• **What the task requires**
Across these entries, work out how many lines carry the string "hregS", and give only that number.

• **Data extract**

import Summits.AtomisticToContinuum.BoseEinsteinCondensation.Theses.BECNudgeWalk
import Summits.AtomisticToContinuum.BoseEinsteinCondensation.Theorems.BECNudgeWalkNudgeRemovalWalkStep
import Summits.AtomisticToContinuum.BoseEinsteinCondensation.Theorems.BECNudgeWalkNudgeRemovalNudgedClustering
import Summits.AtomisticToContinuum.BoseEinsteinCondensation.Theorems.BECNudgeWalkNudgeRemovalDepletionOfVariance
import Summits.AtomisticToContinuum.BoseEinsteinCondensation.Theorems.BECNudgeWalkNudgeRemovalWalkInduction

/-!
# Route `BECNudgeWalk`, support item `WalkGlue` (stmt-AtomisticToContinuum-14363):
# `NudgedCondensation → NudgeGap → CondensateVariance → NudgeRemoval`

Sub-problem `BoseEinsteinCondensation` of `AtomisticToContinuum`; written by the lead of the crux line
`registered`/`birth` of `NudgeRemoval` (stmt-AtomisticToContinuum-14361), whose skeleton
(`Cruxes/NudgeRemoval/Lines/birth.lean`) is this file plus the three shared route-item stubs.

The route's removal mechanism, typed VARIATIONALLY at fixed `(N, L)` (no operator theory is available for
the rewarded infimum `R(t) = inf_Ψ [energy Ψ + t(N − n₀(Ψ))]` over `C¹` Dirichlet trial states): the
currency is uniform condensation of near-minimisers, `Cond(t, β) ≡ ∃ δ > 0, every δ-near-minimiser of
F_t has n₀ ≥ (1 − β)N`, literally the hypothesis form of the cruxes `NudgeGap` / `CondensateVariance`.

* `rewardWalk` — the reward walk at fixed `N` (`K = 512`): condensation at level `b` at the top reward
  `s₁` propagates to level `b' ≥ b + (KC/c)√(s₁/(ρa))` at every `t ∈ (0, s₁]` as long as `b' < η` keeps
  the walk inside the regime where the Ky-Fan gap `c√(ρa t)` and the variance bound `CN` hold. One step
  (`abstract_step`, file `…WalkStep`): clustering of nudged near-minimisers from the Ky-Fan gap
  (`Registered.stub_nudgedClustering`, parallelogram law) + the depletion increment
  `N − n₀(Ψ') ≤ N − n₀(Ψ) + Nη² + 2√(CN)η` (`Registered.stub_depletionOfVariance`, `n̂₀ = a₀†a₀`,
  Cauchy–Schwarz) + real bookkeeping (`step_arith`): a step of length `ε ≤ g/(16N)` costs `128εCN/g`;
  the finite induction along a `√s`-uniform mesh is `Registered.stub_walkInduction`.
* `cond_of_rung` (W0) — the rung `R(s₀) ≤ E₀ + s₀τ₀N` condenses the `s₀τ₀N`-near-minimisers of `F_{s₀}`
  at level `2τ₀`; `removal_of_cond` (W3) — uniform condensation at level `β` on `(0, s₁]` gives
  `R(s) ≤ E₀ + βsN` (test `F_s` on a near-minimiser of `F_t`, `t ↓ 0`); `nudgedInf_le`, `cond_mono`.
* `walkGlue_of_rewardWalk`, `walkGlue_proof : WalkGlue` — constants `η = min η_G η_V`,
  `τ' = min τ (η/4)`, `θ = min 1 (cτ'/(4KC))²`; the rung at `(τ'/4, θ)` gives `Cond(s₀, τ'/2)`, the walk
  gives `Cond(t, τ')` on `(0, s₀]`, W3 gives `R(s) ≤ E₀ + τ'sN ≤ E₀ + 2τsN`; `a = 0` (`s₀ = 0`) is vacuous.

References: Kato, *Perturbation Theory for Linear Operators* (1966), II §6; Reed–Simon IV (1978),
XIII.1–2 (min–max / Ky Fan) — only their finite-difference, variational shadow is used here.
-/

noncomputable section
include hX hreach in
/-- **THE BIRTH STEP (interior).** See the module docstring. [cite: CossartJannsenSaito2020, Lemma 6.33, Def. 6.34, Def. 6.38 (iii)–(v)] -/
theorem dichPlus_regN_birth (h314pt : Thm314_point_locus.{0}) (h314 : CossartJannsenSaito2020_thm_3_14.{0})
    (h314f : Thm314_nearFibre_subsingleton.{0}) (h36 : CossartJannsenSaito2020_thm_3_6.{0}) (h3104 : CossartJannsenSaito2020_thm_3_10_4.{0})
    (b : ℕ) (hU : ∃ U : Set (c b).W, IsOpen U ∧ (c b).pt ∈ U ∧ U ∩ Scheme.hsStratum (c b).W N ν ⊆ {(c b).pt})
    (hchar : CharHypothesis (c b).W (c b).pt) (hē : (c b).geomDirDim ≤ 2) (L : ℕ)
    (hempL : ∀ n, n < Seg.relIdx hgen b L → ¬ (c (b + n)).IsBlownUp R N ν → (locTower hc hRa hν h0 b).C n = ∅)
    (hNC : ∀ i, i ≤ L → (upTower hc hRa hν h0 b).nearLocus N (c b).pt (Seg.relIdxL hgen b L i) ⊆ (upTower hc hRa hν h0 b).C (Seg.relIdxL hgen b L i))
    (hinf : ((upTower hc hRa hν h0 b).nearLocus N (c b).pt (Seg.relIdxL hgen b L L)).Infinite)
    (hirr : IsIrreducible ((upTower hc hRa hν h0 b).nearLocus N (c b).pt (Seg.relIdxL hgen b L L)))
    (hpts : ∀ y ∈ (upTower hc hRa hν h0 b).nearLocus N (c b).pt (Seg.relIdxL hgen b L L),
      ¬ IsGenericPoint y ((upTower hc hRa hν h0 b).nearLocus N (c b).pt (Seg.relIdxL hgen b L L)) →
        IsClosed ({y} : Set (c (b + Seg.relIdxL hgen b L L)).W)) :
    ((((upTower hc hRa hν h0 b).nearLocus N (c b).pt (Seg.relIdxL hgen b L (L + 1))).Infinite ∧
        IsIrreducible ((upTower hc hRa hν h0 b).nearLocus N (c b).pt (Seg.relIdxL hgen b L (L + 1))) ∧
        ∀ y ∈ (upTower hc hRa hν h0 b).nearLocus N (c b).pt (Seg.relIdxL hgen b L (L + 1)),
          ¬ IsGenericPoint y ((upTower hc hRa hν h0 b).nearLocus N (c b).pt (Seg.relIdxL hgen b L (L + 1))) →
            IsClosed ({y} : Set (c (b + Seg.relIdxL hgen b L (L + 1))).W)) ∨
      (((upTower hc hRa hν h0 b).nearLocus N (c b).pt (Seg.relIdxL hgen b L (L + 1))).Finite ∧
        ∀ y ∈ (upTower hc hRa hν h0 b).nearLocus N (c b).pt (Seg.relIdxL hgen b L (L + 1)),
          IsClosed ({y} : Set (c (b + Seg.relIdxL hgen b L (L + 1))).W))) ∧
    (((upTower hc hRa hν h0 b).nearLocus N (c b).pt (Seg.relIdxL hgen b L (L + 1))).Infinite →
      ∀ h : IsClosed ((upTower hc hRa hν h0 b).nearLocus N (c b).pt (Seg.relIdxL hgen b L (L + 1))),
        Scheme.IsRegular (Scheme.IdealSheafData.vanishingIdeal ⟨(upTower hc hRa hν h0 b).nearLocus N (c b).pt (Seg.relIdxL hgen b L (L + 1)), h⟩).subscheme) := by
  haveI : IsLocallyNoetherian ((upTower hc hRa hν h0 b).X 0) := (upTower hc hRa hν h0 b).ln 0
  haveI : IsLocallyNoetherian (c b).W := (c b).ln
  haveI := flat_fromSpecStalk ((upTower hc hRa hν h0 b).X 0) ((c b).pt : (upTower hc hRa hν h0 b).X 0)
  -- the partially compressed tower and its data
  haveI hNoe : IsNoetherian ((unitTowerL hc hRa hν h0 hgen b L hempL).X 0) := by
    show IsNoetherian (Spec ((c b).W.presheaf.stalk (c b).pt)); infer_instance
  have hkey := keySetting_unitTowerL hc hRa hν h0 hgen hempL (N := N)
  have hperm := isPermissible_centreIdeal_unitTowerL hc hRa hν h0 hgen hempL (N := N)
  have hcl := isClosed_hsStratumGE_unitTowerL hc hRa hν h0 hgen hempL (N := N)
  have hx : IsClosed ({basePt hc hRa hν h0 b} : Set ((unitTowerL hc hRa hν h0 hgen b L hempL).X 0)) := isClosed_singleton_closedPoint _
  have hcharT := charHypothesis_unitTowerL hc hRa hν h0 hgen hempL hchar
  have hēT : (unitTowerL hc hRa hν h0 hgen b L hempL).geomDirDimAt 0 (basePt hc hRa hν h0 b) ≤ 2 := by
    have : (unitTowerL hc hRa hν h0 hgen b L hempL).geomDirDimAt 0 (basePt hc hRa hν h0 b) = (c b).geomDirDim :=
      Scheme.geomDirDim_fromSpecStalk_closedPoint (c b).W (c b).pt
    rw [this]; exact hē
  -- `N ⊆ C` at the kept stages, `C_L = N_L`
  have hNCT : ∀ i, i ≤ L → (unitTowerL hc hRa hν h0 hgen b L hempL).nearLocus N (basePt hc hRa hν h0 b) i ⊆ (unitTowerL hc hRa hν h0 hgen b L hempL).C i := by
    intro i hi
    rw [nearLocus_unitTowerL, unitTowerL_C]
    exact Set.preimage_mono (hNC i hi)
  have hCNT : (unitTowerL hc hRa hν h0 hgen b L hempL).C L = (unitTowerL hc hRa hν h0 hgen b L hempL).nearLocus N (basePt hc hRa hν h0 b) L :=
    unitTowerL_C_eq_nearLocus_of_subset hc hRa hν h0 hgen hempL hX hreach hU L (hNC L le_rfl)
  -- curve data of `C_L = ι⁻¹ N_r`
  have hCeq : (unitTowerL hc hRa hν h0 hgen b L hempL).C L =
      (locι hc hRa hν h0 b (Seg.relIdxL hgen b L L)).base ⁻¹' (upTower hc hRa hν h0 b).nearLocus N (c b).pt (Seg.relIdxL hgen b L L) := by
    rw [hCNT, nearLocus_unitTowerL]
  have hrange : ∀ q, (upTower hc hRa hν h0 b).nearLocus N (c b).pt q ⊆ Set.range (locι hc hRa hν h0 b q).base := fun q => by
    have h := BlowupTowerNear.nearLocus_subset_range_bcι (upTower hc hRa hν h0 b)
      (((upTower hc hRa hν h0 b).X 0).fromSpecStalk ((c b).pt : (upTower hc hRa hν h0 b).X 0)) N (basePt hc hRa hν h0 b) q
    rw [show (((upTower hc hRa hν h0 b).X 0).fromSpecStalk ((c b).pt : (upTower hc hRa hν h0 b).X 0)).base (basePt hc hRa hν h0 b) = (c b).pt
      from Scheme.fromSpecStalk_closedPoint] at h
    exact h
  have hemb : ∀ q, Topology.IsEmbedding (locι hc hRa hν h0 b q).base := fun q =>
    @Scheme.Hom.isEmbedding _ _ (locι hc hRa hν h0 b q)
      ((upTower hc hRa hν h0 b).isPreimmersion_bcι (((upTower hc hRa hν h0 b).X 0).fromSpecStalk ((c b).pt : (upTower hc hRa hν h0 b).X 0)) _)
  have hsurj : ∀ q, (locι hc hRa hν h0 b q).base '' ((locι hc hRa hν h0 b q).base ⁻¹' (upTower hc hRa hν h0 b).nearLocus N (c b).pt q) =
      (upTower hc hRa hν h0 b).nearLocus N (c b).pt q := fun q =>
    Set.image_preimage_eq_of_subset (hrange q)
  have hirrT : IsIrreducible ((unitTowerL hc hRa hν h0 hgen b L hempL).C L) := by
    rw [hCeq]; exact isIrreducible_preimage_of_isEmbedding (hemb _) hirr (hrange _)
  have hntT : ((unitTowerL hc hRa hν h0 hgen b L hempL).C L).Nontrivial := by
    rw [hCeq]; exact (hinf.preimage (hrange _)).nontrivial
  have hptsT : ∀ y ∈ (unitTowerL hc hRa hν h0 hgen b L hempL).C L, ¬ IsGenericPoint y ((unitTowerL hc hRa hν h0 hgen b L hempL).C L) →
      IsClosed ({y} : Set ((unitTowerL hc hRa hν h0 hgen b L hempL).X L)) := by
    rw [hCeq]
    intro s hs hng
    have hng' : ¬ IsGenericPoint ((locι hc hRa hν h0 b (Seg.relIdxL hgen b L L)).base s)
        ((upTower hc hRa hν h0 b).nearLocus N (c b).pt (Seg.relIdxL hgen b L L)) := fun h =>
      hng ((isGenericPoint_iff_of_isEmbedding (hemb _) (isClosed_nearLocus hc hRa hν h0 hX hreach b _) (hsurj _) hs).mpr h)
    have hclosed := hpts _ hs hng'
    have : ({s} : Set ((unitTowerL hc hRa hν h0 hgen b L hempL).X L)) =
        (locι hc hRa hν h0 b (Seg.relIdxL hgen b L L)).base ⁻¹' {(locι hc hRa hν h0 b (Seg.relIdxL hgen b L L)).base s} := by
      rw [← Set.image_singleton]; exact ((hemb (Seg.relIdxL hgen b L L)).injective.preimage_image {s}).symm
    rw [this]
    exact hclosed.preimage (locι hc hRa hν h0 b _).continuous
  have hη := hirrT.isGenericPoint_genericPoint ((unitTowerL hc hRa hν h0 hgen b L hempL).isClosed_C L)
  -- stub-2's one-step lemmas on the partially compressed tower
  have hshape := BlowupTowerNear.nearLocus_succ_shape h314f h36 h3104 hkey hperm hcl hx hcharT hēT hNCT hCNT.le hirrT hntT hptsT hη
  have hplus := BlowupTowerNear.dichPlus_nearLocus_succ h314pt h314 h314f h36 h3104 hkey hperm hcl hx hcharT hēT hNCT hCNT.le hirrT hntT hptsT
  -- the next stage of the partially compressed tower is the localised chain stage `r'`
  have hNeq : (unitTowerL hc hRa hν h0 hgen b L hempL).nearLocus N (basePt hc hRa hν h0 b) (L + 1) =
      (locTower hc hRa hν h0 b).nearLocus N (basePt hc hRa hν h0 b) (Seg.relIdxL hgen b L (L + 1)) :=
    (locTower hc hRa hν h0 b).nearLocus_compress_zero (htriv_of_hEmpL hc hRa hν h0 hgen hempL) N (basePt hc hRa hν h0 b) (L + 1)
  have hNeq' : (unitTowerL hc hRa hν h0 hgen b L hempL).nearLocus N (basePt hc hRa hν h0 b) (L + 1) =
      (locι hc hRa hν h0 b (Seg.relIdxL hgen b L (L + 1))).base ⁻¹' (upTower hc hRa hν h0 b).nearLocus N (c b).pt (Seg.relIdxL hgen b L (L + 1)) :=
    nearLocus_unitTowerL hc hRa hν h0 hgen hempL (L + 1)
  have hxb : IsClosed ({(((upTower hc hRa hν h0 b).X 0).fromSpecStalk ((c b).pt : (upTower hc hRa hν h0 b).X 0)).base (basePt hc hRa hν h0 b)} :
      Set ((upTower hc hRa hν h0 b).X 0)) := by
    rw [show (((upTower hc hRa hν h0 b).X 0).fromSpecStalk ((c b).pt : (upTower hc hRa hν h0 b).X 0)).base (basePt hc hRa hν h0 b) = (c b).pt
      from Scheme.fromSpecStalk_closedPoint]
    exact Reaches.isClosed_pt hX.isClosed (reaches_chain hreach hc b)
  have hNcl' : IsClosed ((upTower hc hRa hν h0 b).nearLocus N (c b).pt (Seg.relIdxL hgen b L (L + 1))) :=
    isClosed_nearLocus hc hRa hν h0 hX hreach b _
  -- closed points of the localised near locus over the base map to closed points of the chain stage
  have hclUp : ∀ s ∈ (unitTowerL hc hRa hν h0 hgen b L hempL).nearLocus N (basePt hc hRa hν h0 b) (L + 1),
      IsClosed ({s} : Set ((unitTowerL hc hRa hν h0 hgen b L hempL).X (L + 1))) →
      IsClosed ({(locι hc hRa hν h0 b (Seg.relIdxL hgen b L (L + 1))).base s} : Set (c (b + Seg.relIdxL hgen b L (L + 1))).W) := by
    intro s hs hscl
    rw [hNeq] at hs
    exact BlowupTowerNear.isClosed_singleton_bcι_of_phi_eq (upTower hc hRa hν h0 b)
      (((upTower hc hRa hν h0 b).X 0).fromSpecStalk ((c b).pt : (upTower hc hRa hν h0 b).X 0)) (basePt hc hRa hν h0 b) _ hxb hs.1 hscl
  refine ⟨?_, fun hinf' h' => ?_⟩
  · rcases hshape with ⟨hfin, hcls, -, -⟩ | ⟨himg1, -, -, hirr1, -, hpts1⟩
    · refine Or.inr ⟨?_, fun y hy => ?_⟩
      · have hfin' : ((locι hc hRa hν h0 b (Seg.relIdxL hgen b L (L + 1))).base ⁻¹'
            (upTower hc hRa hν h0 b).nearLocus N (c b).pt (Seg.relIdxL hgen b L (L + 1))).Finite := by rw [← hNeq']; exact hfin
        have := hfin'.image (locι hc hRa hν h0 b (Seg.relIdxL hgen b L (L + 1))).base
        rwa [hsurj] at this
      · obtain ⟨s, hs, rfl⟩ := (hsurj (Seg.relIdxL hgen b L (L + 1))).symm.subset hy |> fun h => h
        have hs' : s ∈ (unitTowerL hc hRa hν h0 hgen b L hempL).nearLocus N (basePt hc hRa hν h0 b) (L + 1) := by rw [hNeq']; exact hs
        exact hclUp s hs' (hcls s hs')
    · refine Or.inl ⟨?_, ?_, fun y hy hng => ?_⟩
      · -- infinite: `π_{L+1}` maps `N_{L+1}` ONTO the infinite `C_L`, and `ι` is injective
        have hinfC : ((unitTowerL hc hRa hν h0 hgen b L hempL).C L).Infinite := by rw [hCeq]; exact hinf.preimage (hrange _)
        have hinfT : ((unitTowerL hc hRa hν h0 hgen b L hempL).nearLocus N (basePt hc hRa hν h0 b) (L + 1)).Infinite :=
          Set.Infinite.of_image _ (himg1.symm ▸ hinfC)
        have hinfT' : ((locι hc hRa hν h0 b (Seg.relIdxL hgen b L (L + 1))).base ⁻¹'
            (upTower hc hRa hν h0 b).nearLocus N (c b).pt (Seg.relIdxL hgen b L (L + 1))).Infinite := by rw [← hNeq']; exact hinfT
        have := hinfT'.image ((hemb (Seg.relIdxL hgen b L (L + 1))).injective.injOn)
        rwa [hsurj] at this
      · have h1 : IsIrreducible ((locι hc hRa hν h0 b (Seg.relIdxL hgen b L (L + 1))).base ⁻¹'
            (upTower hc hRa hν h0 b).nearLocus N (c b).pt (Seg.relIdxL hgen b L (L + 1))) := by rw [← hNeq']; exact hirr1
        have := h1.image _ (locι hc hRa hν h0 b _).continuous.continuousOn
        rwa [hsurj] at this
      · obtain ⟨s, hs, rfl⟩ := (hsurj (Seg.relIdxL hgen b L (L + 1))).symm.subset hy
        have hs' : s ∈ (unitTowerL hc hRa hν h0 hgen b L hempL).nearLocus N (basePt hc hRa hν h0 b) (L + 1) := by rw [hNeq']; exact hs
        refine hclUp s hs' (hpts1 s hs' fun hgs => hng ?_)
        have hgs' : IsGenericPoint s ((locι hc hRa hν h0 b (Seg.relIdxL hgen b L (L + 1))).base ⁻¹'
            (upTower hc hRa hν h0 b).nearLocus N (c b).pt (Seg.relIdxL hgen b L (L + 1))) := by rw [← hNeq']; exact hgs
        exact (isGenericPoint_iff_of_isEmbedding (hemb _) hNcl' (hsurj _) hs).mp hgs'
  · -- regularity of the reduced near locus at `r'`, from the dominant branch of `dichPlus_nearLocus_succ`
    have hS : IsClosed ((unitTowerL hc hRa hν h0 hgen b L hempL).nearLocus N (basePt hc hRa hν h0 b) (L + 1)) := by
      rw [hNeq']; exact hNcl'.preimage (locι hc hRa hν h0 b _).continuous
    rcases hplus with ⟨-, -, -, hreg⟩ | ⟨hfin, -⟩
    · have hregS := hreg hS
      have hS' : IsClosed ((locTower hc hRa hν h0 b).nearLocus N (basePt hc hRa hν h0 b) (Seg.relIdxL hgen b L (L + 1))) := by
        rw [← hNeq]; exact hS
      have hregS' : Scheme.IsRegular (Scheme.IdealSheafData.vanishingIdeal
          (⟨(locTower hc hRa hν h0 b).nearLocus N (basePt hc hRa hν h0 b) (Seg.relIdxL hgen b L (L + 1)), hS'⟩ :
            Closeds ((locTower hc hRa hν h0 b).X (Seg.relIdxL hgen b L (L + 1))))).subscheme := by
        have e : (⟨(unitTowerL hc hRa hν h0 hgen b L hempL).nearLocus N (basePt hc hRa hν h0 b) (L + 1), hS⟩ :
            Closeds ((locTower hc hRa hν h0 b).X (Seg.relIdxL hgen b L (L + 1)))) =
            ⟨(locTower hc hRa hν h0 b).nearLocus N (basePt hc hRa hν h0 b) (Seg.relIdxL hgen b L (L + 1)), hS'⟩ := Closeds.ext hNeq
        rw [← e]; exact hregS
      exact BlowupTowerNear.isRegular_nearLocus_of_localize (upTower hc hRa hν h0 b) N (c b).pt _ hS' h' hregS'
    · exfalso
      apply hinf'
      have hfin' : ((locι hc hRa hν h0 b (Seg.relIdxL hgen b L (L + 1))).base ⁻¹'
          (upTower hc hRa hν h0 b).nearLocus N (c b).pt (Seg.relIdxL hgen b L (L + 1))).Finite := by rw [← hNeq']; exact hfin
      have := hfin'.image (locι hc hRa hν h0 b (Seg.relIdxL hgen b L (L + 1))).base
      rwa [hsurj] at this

• **Finished task**
4